There is another, equally useful discussion on this issue at:
http://www.barrettbellamyclimate.com/page20.htm
It has the merit to my mind of explaining how challenging AGW orthodoxy emphatically means endorsing mainstream physics.
Many of us who are scientifically more or less literate but are neither physicists not climatologists find the “slam dunk” (lovely phrase) arguments that have been resurfacing recently in the sceptic blogosphere confusing to put it mildly and not very helpful.
The premise that humans have caused most of the recent CO2 increases rests on a very strong empirical base and I for one will need some persuading that it fails. I’ve yet to see it.
So, looking forward to Pt II.

August 5, 2010 10:09 am

Bill Yarber says:
August 5, 2010 at 8:19 am
I think you have seriously underestimated the impact on the oceans outguessing CO2 as they warm! Look at the ice core data
No I haven’t underestimated the impact of the oceans: over very long term (Vostok ice core) that is about 8 ppmv/C, the same for the MWP-LIA cooling (only visible in the high resolution Law Dome ice core).
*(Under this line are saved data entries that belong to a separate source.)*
/-!
# `NoHeavyLowerTail` (stmt-CriticalPhenomena-4575) — APL, geometric form: the composition lemma (algebraic core of the
# asymmetric star-closure theorem)

Support file (prover prim-ineq-gen-8 gen 29; `--supports stmt-CriticalPhenomena-4575`; memo
run/shared/lean/prim/prim-ineq-gen-8/FINDING-gen29-APL-GEOMETRIC.md §2).  Pure real algebra, no named facts, no sorries.

CONTEXT.  For three vertices `a, b, c` of a finite weighted graph write `u_ab = P(ab|c)`, `u_ac = P(ac|b)`,
`e = u_ab + u_ac`, `D = P(b ↮ c)`, `T = P(a ↔ b ∪ a ↔ c)`.  The lineage's conjectured reverse-Harris row APL(2/3)
(`3e ≥ 2·D·T`, prove-5 g35/g37; siblings `…APLTriRegime`, `…APLLightTargets*`, `…APLSwitching`) is implied by the
GEOMETRIC form  APL-G: `T·D − e ≤ sqrt(u_ab · u_ac)` (AM–GM), and coincides with it when `u_ab = u_ac`.  In terms of the
normalised gadget triple `(qB, qC, r) = (u_ab/D, u_ac/D, T)`, APL-G says
`(qB, qC, r) ∈ Γ := {qB, qC ≥ 0, qB + qC ≤ r ≤ 1, (r − qB − qC)² ≤ qB·qC}`.
When `{a,b,c}` separates the graph into pieces, the triple of the whole graph is the COMPOSITE of the piece triples:
  `A_B = Π(1−qB_i), A_C = Π(1−qC_i), A_0 = Π(1−qB_i−qC_i), N_0 = Π(1−r_i);`
  `qB' = (A_C−A_0)/D', qC' = (A_B−A_0)/D', r' = 1 − N_0, D' = A_B + A_C − A_0`
(memo §1; prove-5 g35 §4 for symmetric one-root gadgets).  THEOREM A of the memo: `Γ` is closed under this composition —
whereas the plain APL(2/3) region is not (g35: 0.653) — hence APL-G (and APL(2/3), sharp) holds on every weighted graph
with `G ∖ {b,c}` a forest and is preserved under piece-union at the apex.  Composition is associative and commutes with
rescaling, so the two-factor case is the whole algebraic content; this file proves its hard direction in the boundary
(square-root) coordinates `x₁ = σ², y₁ = τ², r₁ = σ²+τ²+στ`, `x₂ = s², y₂ = t², r₂ = s²+t²+st`, to which the general case
reduces by monotonicity (memo §2 (i)–(ii)).  With `E_B := A_C − A_0 = σ² + s² − σ²s² − P`, `E_C := A_B − A_0`,
`P := σ²t² + s²τ²`, `M := r'D' − E_B − E_C = (1−σ²−τ²)(1−s²−t²) − (1−r₁)(1−r₂)(1−P)`:
* `geom_compose_identity` — `E_B·E_C − M² = T₁ + T₂ + T₃ − (X − Y)²` (Lagrange's identity for the Cauchy–Schwarz pairing
  `u = (σ√(1−A), s√(1−B), σs)`, `v = (τ√(1−A), t√(1−B), τt)`, `A = s²+t²`, `B = σ²+τ²`);
* `geom_compose_coeff_nonneg` — LEMMA F: the coefficient of `δ = (sτ − tσ)²` in `T₁ − Y²` is `≥ 0`;
* `geom_compose_core` — `M² ≤ E_B · E_C`, i.e. `(r' − qB' − qC')² ≤ qB'·qC'` for the composite.
[folklore algebra; the percolation meaning and the reduction are in the memo]
-/

namespace Summit.CriticalPhenomena.PercolationContinuityZ3.Theorems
Currently the short term influence of temperature is about 4 ppmv/C around the trend, but the trend itself is largely from the emissions…

Sun Spot
August 5, 2010 10:12 am

Questions for Ferdinand Engelbeen:
a) What is the NATURAL base line atmospheric ppmv of CO2 to be for planet earth ???
b) Is the natural atmospheric CO2 level dependant on temperature ???
c) What is the optimal atmospheric CO2 level for life on earth ???
d) What is a dangeruosly low atmospheric level of CO2 for life on earth ??
e) If we don’t have answers to the above questions how could we possibly engineer an atmospheric CO2 level that is correct for planet earth as proposed by the IPCC ???

August 5, 2010 10:14 am

Robert of Ottawa says:
August 5, 2010 at 8:28 am
I missed something here. Where did the 4GT/year come from?
The only accurate way would be to estimate it from the 2 ppm increase per year.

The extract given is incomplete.